London's most beautiful theatre lies tucked away in the middle of Regent's Park

Founded in 1932, central London's most beautiful and secluded theatre is surrounded by Regent's Park on every side and is completely uncovered – so consequently open only between May and September each year.

Though its twinkling, manicured prettiness makes Regent's Park Open Air Theatre resemble something out of 'A Midsummer Night's Dream', the volume of Shakespeare performed on its stage has dwindled from almost exclusively to fairly sporadically under long-serving artistic director Timothy Sheader. His seasons generally start with a gritty opener, have a populist classic in the middle, then climax with one of the big musicals that he's made his name with. Around that there's acoustic gigs, comedy and usually some kids' theatre.

Ticket prices are comparable to the West End, though the sightlines are good at most prices. There are cheap tickets available for younger audiences (including the BREEZE membership scheme, which offers £10 tickets for 18-25-year-olds), and concessions can buy discounted standby tickets prior to the day's performance (from 5pm for evenings and noon matinees).

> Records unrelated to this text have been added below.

/-
Copyright (c) 2026 the pub-hodgecm-mathlib formalisation cell (harness21).  Prover seat hodgecm-mathlib-K2Liu-p13 (g3), Track B «K2-LIT»,
#184♮ = hLiu418 = `stmt-HodgeConjecture-24832`; ROAD Φ (RULING «M-156n»), consumer sheet fa2b1e3a29709f09 row G6-fin «Φ8 FACE PACKAGING», clauses (ii)∕(v)
of the big-cell package (LEAD F0P6-plan (g14) BATCH #30; K2E5-plan (g7) co-deal 2026-09-04T14:22:38Z (C) (F4)); census
`K2/K2Liu-p13/g3/CENSUS-G6fin-Phi8FacePackaging.K2Liu-p13-g3.md` 065e2d080ef468d9 (F4).  THEOREMS ONLY (no `def`, no `instance`, no named-fact hypothesis,
no `sorry`); hypothesis-first (every face BY VALUE); Mathlib only.
-/
import Summits.HodgeConjecture.HodgeConjecture.Theorems.K2LiuBigCellPackageOfFaces   -- ★ `exists_ball_norm_le_of_differentiableOn`
import Mathlib.Analysis.Complex.CauchyIntegral
import Mathlib.Analysis.Complex.Convex
import Mathlib.Analysis.Convex.PathConnected
import Mathlib.Analysis.SpecialFunctions.Pow.Real
import HarnessLib

/-!
# Crux `HLiu418`, ROAD Φ, organ Φ8 (sheet row G6-fin): MODERATE GROWTH OF A CONTINUED INDUCED FAMILY FROM EQUIVARIANCE — the clauses (v) (growth) and
# «equivariance on all of `{0 < re}`» of the big-cell package, with NO local analysis

Cell `hodgecm-mathlib`, crux item hLiu418 = `stmt-HodgeConjecture-24832` (helper lane, count-neutral).  The big cell `M(s)f_s(h) = ∫_{N_Δ(𝔸)} f_s(w_Δ u h) du`
of the constant term of the doubled Siegel Eisenstein series (★ D9 `intertwiningDelta`) lies, for `re s > n∕2`, in the induced space `I(−s, χ^{w})`:
`M(s)f_s(p h) = ω_s(p)·M(s)f_s(h)` for `p ∈ P_Δ(𝔸)` with `|ω_s(p)| = |det_Δ p|_𝔸^{n∕2 − re s}` (the global intertwining property; local twin ★
`K2LiuLocalIntertwiningProperty.isLocalSiegelSection_localIntertwining_of_modulus`).  Once the big cell is CONTINUED in `s` (pointwise in `h`, clause (i) of
its term package, ★ `K2LiuBigCellPackageOfFaces`), three soft facts give its locally uniform MODERATE GROWTH `‖E(s,h)‖ ≤ C‖h‖^A` on the whole half-plane
`{0 < re}` — with no estimate of any local intertwining operator:
* (EQ) the equivariance PERSISTS to the continuation (identity principle in `s`, pointwise in `h`: both sides are holomorphic);
* (IW) the Iwasawa decomposition `H(𝔸) = P_Δ(𝔸)·K` with `K` COMPACT (★ `K2LiuSiegelDoubledIwasawaCompact.exists_isCompact_isSiegelDelta_mul`), so
  `‖E(s, p k)‖ = ‖ω_s(p)‖·‖E(s,k)‖ ≤ C·‖p‖^A · sup_K ‖E(s,·)‖`, and `‖p‖ ≤ C_K‖p k‖` (★ `adelicHeightGL_mul_le_const`, ★ `adelicHeightGL_inv`, compactness);
  the bound `‖ω_s(p)‖ ≤ C‖p‖^A` locally uniformly in `s` is the `modDelta`-versus-height comparison (letter `K2LiuModDeltaHeightComparison`);
* (KF) a bound for `E(s,·)` on `K`, locally uniform in `s` — which for a `K`-FINITE family is again pure algebra: on the convergence half-plane `E(s,·)|_K`
  lies in a fixed finite-dimensional space of functions on `K`, so `E(s,k) = Σ_i E(s,k_i)·ψ_i(k)` for finitely many points `k_i ∈ K` and bounded `ψ_i`
  (a POINT REPRESENTATION), an identity which also persists to the continuation; then `sup_K ‖E(s,·)‖ ≤ Σ_i (‖E(z,k_i)‖ + 1)·sup‖ψ_i‖` near `z`.
THIS FILE proves these implications for an ABSTRACT group `H` (no topology needed), subsets `P, K ⊆ H`, a height `H → ℝ_{≥0}`, a character `ω : ℂ → H → ℂ` and a
family `E : ℂ → H → ℂ`, every input BY VALUE:
* §1 `eqOn_halfPlane_of_eqOn` — identity principle between half-planes;
* §2 `equivariant_of_halfPlane` — (EQ);  §3 `pointRepr_of_halfPlane`, `exists_bound_on_of_pointRepr` — (KF);
* §4 **`growth_of_equivariance`** — (IW): growth (v) in the exact currency of ★ Φ9 `K2LiuSiegelEisensteinAssembly` ∕ ★ `K2LiuBigCellPackageOfFaces` (`hMg`),
  from equivariance on `{0 < re}`, the `ω`-bound, the Iwasawa decomposition, the height comparison `‖p‖ ≤ C_K‖p k‖` and a bound on `K`;
* §5 **`growth_of_equivariance_of_pointRepr`** — everything from the CONVERGENCE HALF-PLANE: (i) + equivariance and point representation on `{c < re}` ⇒ (v).
Consumers: the instantiation of ★ `exists_bigCell_package` (its binder `hMg`), and — same shape — the rank-one term `T₁⋆` of the S5 top and the `I(−s)`-valued
residue forms of Road I.
Sources: [MoeglinWaldspurger1995, I.2.17 (moderate growth of induced functions via `G = PK`), II.1.6, IV.1.9]; [BorelJacquet1979, §1.2]; [Tan1999, §1, §4 Prop. 4.8];
[HarrisKudlaSweet1996, §1 (1.11)–(1.15)].
HONEST LABEL.  Helper lemmas, count-neutral; `HC_CM` is proved only modulo the 7 printed citations (2 remaining named inputs:
hLiu418 = `stmt-HodgeConjecture-24832`, h413 = `stmt-HodgeConjecture-24833`) until rung 0 closes.
-/

set_option autoImplicit false
set_option linter.dupNamespace false -- the mandated namespace repeats `HodgeConjecture.HodgeConjecture`

noncomputable section

namespace Summit.HodgeConjecture.HodgeConjecture.Cruxes.HLiu418.K2LiuBigCellGrowthOfEquivariance

open Set Filter Topology Metric Complex
open scoped BigOperators
open K2LiuBigCellPackageOfFaces (exists_ball_norm_le_of_differentiableOn)

/-! ## §1 The identity principle between half-planes -/

/-- Two functions holomorphic on `{a < re}` which agree on `{c < re}` (`a ≤ c`) agree on `{a < re}` (the open half-plane is connected and the smaller one is
a non-empty open subset). [folklore] -/
theorem eqOn_halfPlane_of_eqOn {E₁ E₂ : ℂ → ℂ} {a c : ℝ} (hac : a ≤ c)
    (h₁ : DifferentiableOn ℂ E₁ {s : ℂ | a < s.re}) (h₂ : DifferentiableOn ℂ E₂ {s : ℂ | a < s.re})
    (heq : ∀ s : ℂ, c < s.re → E₁ s = E₂ s) : EqOn E₁ E₂ {s : ℂ | a < s.re} := by
  have hΩ : IsOpen {s : ℂ | a < s.re} := isOpen_lt continuous_const Complex.continuous_re
  have hz₁c : c < ((c + 1 : ℝ) : ℂ).re := by simp
  have hz₁ : ((c + 1 : ℝ) : ℂ) ∈ {s : ℂ | a < s.re} := by
    show a < ((c + 1 : ℝ) : ℂ).re
    simp only [Complex.ofReal_re]; linarith
  have hev : E₁ =ᶠ[𝓝 ((c + 1 : ℝ) : ℂ)] E₂ := by
    filter_upwards [(isOpen_lt continuous_const Complex.continuous_re).mem_nhds hz₁c] with s hs using heq s hs
  exact (h₁.analyticOnNhd hΩ).eqOn_of_preconnected_of_eventuallyEq (h₂.analyticOnNhd hΩ)
    (convex_halfSpace_re_gt a).isPreconnected hz₁ hev

variable {H : Type*} [Mul H]

/-! ## §2 (EQ) Equivariance persists to the continuation -/

/-- **(EQ) EQUIVARIANCE PERSISTS.**  If `s ↦ E s x` is holomorphic on `{0 < re}` for every `x`, `s ↦ ω s p` is holomorphic on `{0 < re}` for every `p ∈ P`, and
`E s (p * x) = ω s p * E s x` holds for `c < re s` (`0 ≤ c`; for the big cell: the intertwining property `M(s)f_s ∈ I(−s, χ^w)` on the convergence
half-plane), then it holds for all `0 < re s`. [cite: MoeglinWaldspurger1995, IV.1.9] [cite: HarrisKudlaSweet1996, §1 (1.11)–(1.15)] -/
theorem equivariant_of_halfPlane {P : Set H} {ω : ℂ → H → ℂ} {E : ℂ → H → ℂ} {c : ℝ} (hc : 0 ≤ c)
    (hEd : ∀ x, DifferentiableOn ℂ (fun s => E s x) {s : ℂ | 0 < s.re})
    (hωd : ∀ p ∈ P, DifferentiableOn ℂ (fun s => ω s p) {s : ℂ | 0 < s.re})
    (heqv : ∀ s : ℂ, c < s.re → ∀ p ∈ P, ∀ x, E s (p * x) = ω s p * E s x) :
    ∀ s : ℂ, 0 < s.re → ∀ p ∈ P, ∀ x, E s (p * x) = ω s p * E s x := by
  intro s hs p hp x
  exact eqOn_halfPlane_of_eqOn hc (hEd (p * x)) ((hωd p hp).mul (hEd x)) (fun s' hs' => heqv s' hs' p hp x) hs

/-! ## §3 (KF) Point representations persist; a bound on `K` -/

omit [Mul H] in
/-- **(KF-1) A POINT REPRESENTATION PERSISTS.**  If on the convergence half-plane `E s k = Σ_i E s (kpt i) · ψ i k` for all `k ∈ K` (finitely many points
`kpt i`, fixed functions `ψ i` — the expansion of a `K`-finite family in point evaluations), and every `s ↦ E s x` is holomorphic on `{0 < re}`, the same
identity holds on `{0 < re}`. [cite: MoeglinWaldspurger1995, I.2.17] [cite: BorelJacquet1979, §1.2] -/
theorem pointRepr_of_halfPlane {ι : Type*} [Fintype ι] {K : Set H} {kpt : ι → H} {ψ : ι → H → ℂ} {E : ℂ → H → ℂ} {c : ℝ} (hc : 0 ≤ c)
    (hEd : ∀ x, DifferentiableOn ℂ (fun s => E s x) {s : ℂ | 0 < s.re})
    (hrep : ∀ s : ℂ, c < s.re → ∀ k ∈ K, E s k = ∑ i, E s (kpt i) * ψ i k) :
    ∀ s : ℂ, 0 < s.re → ∀ k ∈ K, E s k = ∑ i, E s (kpt i) * ψ i k := by
  intro s hs k hk
  have h₂ : DifferentiableOn ℂ (fun s => ∑ i, E s (kpt i) * ψ i k) {s : ℂ | 0 < s.re} :=
    DifferentiableOn.fun_sum fun i _ => (hEd (kpt i)).mul_const _
  exact eqOn_halfPlane_of_eqOn hc (hEd k) h₂ (fun s' hs' => hrep s' hs' k hk) hs

omit [Mul H] in
/-- **(KF-2) A BOUND ON `K`, LOCALLY UNIFORM IN `s`**, from a point representation on `{0 < re}` with bounded `ψ i` on `K`:
`‖E s k‖ ≤ Σ_i (‖E z (kpt i)‖ + 1)·B` for `s` near `z`, `k ∈ K`. [cite: MoeglinWaldspurger1995, I.2.17] -/
theorem exists_bound_on_of_pointRepr {ι : Type*} [Fintype ι] {K : Set H} {kpt : ι → H} {ψ : ι → H → ℂ} {E : ℂ → H → ℂ}
    (hEd : ∀ x, DifferentiableOn ℂ (fun s => E s x) {s : ℂ | 0 < s.re})
    (hrep : ∀ s : ℂ, 0 < s.re → ∀ k ∈ K, E s k = ∑ i, E s (kpt i) * ψ i k)
    {B : ℝ} (hB : 0 ≤ B) (hψ : ∀ i, ∀ k ∈ K, ‖ψ i k‖ ≤ B) :
    ∀ z : ℂ, 0 < z.re → ∃ M ρ : ℝ, 0 ≤ M ∧ 0 < ρ ∧ ∀ s : ℂ, dist s z < ρ → ∀ k ∈ K, ‖E s k‖ ≤ M := by
  classical
  intro z hz
  -- a common radius on which every `E · (kpt i)` is bounded by `‖E z (kpt i)‖ + 1`
  have hball : ∀ i, ∃ ρ : ℝ, 0 < ρ ∧ ∀ s : ℂ, dist s z < ρ → ‖E s (kpt i)‖ ≤ ‖E z (kpt i)‖ + 1 :=
    fun i => exists_ball_norm_le_of_differentiableOn (hEd (kpt i)) hz
  choose ρ hρ hle using hball
  refine ⟨∑ i, (‖E z (kpt i)‖ + 1) * B, if h : Nonempty ι then (Finset.univ.image ρ).min' (by simp) ⊓ z.re else z.re,
    Finset.sum_nonneg fun i _ => by positivity, ?_, fun s hs k hk => ?_⟩
  · split_ifs with h
    · refine lt_min ?_ hz
      obtain ⟨i, hi, heq⟩ := Finset.mem_image.1 ((Finset.univ.image ρ).min'_mem (by simp))
      rw [← heq]; exact hρ i
    · exact hz
  · rw [hrep s ?_ k hk]
    · refine (norm_sum_le _ _).trans (Finset.sum_le_sum fun i _ => ?_)
      have hne : Nonempty ι := ⟨i⟩
      have hsi : dist s z < ρ i := by
        rw [dif_pos hne] at hs
        exact lt_of_lt_of_le hs ((min_le_left _ _).trans (Finset.min'_le _ _ (Finset.mem_image_of_mem ρ (Finset.mem_univ i))))
      rw [norm_mul]
      exact mul_le_mul (hle i s hsi) (hψ i k hk) (norm_nonneg _) (by positivity)
    · -- `0 < re s` on the disc of radius `≤ re z`
      have hsz : dist s z < z.re := by
        split_ifs at hs with h
        · exact lt_of_lt_of_le hs (min_le_right _ _)
        · exact hs
      have h1 : |s.re - z.re| ≤ dist s z := by
        rw [Complex.dist_eq]; simpa using Complex.abs_re_le_norm (s - z)
      have h2 := (abs_lt.1 (lt_of_le_of_lt h1 hsz)).1
      linarith

/-! ## §4 (IW) Growth from equivariance -/

/-- **(IW) MODERATE GROWTH FROM EQUIVARIANCE.**  DATA (by value): subsets `P, K ⊆ H` with `H = P·K` (`hIw`; Iwasawa, `K` compact); a height `height : H → ℝ_{≥0}`
with `height p ≤ C_K·height (p * k)` for `p ∈ P`, `k ∈ K` (compactness of `K` + submultiplicativity); a character bound `‖ω s p‖ ≤ C·height p^A` near every
`z` (`0 < re z`; the `modDelta`-versus-height comparison); a bound `‖E s k‖ ≤ M` on `K` near every `z`; and the equivariance `E s (p * x) = ω s p · E s x` on
`{0 < re}`.  THEN `‖E s x‖ ≤ C'·height x^{A}` near every `z` — clause (v) of the big-cell package (binder `hMg` of ★ `K2LiuBigCellPackageOfFaces.exists_bigCell_package`).
[cite: MoeglinWaldspurger1995, I.2.17, II.1.6] [cite: BorelJacquet1979, §1.2] [cite: Tan1999, §4 Prop. 4.8] -/
theorem growth_of_equivariance {P K : Set H} (hIw : ∀ x : H, ∃ p ∈ P, ∃ k ∈ K, x = p * k)
    (height : H → ℝ) (hnn : ∀ x, 0 ≤ height x) {CK : ℝ} (hCK : 0 ≤ CK) (hPK : ∀ p ∈ P, ∀ k ∈ K, height p ≤ CK * height (p * k))
    {ω : ℂ → H → ℂ} (hω : ∀ z : ℂ, 0 < z.re → ∃ C A ρ : ℝ, 0 ≤ C ∧ 0 ≤ A ∧ 0 < ρ ∧ ∀ s : ℂ, dist s z < ρ → ∀ p ∈ P, ‖ω s p‖ ≤ C * height p ^ A)
    {E : ℂ → H → ℂ} (hK : ∀ z : ℂ, 0 < z.re → ∃ M ρ : ℝ, 0 ≤ M ∧ 0 < ρ ∧ ∀ s : ℂ, dist s z < ρ → ∀ k ∈ K, ‖E s k‖ ≤ M)
    (heqv : ∀ s : ℂ, 0 < s.re → ∀ p ∈ P, ∀ x, E s (p * x) = ω s p * E s x) :
    ∀ z : ℂ, 0 < z.re → ∃ C A ρ : ℝ, 0 ≤ C ∧ 0 ≤ A ∧ 0 < ρ ∧ ∀ s : ℂ, dist s z < ρ → ∀ x, ‖E s x‖ ≤ C * height x ^ A := by
  intro z hz
  obtain ⟨C, A, ρ₁, hC, hA, hρ₁, hωle⟩ := hω z hz
  obtain ⟨M, ρ₂, hM, hρ₂, hKle⟩ := hK z hz
  refine ⟨C * CK ^ A * M, A, min (min ρ₁ ρ₂) z.re, by positivity, hA, lt_min (lt_min hρ₁ hρ₂) hz, fun s hs x => ?_⟩
  have hs₁ : dist s z < ρ₁ := lt_of_lt_of_le hs ((min_le_left _ _).trans (min_le_left _ _))
  have hs₂ : dist s z < ρ₂ := lt_of_lt_of_le hs ((min_le_left _ _).trans (min_le_right _ _))
  have hs0 : 0 < s.re := by
    have hsz : dist s z < z.re := lt_of_lt_of_le hs (min_le_right _ _)
    have h1 : |s.re - z.re| ≤ dist s z := by
      rw [Complex.dist_eq]; simpa using Complex.abs_re_le_norm (s - z)
    have h2 := (abs_lt.1 (lt_of_le_of_lt h1 hsz)).1
    linarith
  obtain ⟨p, hp, k, hk, rfl⟩ := hIw x
  have hpk : height p ^ A ≤ CK ^ A * height (p * k) ^ A := by
    rw [← Real.mul_rpow hCK (hnn _)]
    exact Real.rpow_le_rpow (hnn p) (hPK p hp k hk) hA
  calc ‖E s (p * k)‖ = ‖ω s p‖ * ‖E s k‖ := by rw [heqv s hs0 p hp k, norm_mul]
    _ ≤ (C * height p ^ A) * M :=
        mul_le_mul (hωle s hs₁ p hp) (hKle s hs₂ k hk) (norm_nonneg _) (mul_nonneg hC (Real.rpow_nonneg (hnn p) _))
    _ ≤ (C * (CK ^ A * height (p * k) ^ A)) * M :=
        mul_le_mul_of_nonneg_right (mul_le_mul_of_nonneg_left hpk hC) hM
    _ = C * CK ^ A * M * height (p * k) ^ A := by ring

/-! ## §5 Everything from the convergence half-plane -/

/-- **MODERATE GROWTH OF THE CONTINUED BIG CELL, FROM DATA ON THE CONVERGENCE HALF-PLANE.**  For a family `E : ℂ → H → ℂ` holomorphic on `{0 < re}` in `s` for
every `x` (clause (i)), EQUIVARIANT `E s (p * x) = ω s p · E s x` (`p ∈ P`) and POINT-REPRESENTED on `K` (`E s k = Σ_i E s (kpt i)·ψ i k`, `k ∈ K`) for
`c < re s` (`0 ≤ c`; both: the intertwined section `M(s)f_s ∈ I(−s, χ^w)` of a `K`-finite standard `f`), with `s ↦ ω s p` holomorphic and `‖ω s p‖ ≤ C·height p^A`
near every `z`, `‖ψ i‖ ≤ B` on `K`, `H = P·K`, and `height p ≤ C_K·height (p k)`: the growth clause (v) `‖E s x‖ ≤ C'·height x^{A}` holds near every `z` with
`0 < re z`. [cite: MoeglinWaldspurger1995, I.2.17, II.1.6, IV.1.9] [cite: BorelJacquet1979, §1.2] [cite: Tan1999, §4 Prop. 4.8] -/
theorem growth_of_equivariance_of_pointRepr {ι : Type*} [Fintype ι] {P K : Set H} (hIw : ∀ x : H, ∃ p ∈ P, ∃ k ∈ K, x = p * k)
    (height : H → ℝ) (hnn : ∀ x, 0 ≤ height x) {CK : ℝ} (hCK : 0 ≤ CK) (hPK : ∀ p ∈ P, ∀ k ∈ K, height p ≤ CK * height (p * k))
    {ω : ℂ → H → ℂ} (hωd : ∀ p ∈ P, DifferentiableOn ℂ (fun s => ω s p) {s : ℂ | 0 < s.re})
    (hω : ∀ z : ℂ, 0 < z.re → ∃ C A ρ : ℝ, 0 ≤ C ∧ 0 ≤ A ∧ 0 < ρ ∧ ∀ s : ℂ, dist s z < ρ → ∀ p ∈ P, ‖ω s p‖ ≤ C * height p ^ A)
    {E : ℂ → H → ℂ} (hEd : ∀ x, DifferentiableOn ℂ (fun s => E s x) {s : ℂ | 0 < s.re}) {c : ℝ} (hc : 0 ≤ c)
    (heqv : ∀ s : ℂ, c < s.re → ∀ p ∈ P, ∀ x, E s (p * x) = ω s p * E s x)
    {kpt : ι → H} {ψ : ι → H → ℂ} (hrep : ∀ s : ℂ, c < s.re → ∀ k ∈ K, E s k = ∑ i, E s (kpt i) * ψ i k)
    {B : ℝ} (hB : 0 ≤ B) (hψ : ∀ i, ∀ k ∈ K, ‖ψ i k‖ ≤ B) :
    ∀ z : ℂ, 0 < z.re → ∃ C A ρ : ℝ, 0 ≤ C ∧ 0 ≤ A ∧ 0 < ρ ∧ ∀ s : ℂ, dist s z < ρ → ∀ x, ‖E s x‖ ≤ C * height x ^ A :=
  growth_of_equivariance hIw height hnn hCK hPK hω
    (exists_bound_on_of_pointRepr hEd (pointRepr_of_halfPlane hc hEd hrep) hB hψ)
    (equivariant_of_halfPlane hc hEd hωd heqv)

end Summit.HodgeConjecture.HodgeConjecture.Cruxes.HLiu418.K2LiuBigCellGrowthOfEquivariance

end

Having no roof, rain does sometimes lead to performance cancellations: if this happens you can exchange your ticket for a future performance, but no refund is permitted.

The Regent's Park Open Air Theatre has plenty of food options, from a barbecue to picnic hampers, and the bar is the longest in any London theatre.

If you're interested in theatre history, the Open Air Theatre's archives are available to view online at and contain images galore of former company members include Benedict Cumberbatch, Judi Dench and Ralph Fiennes.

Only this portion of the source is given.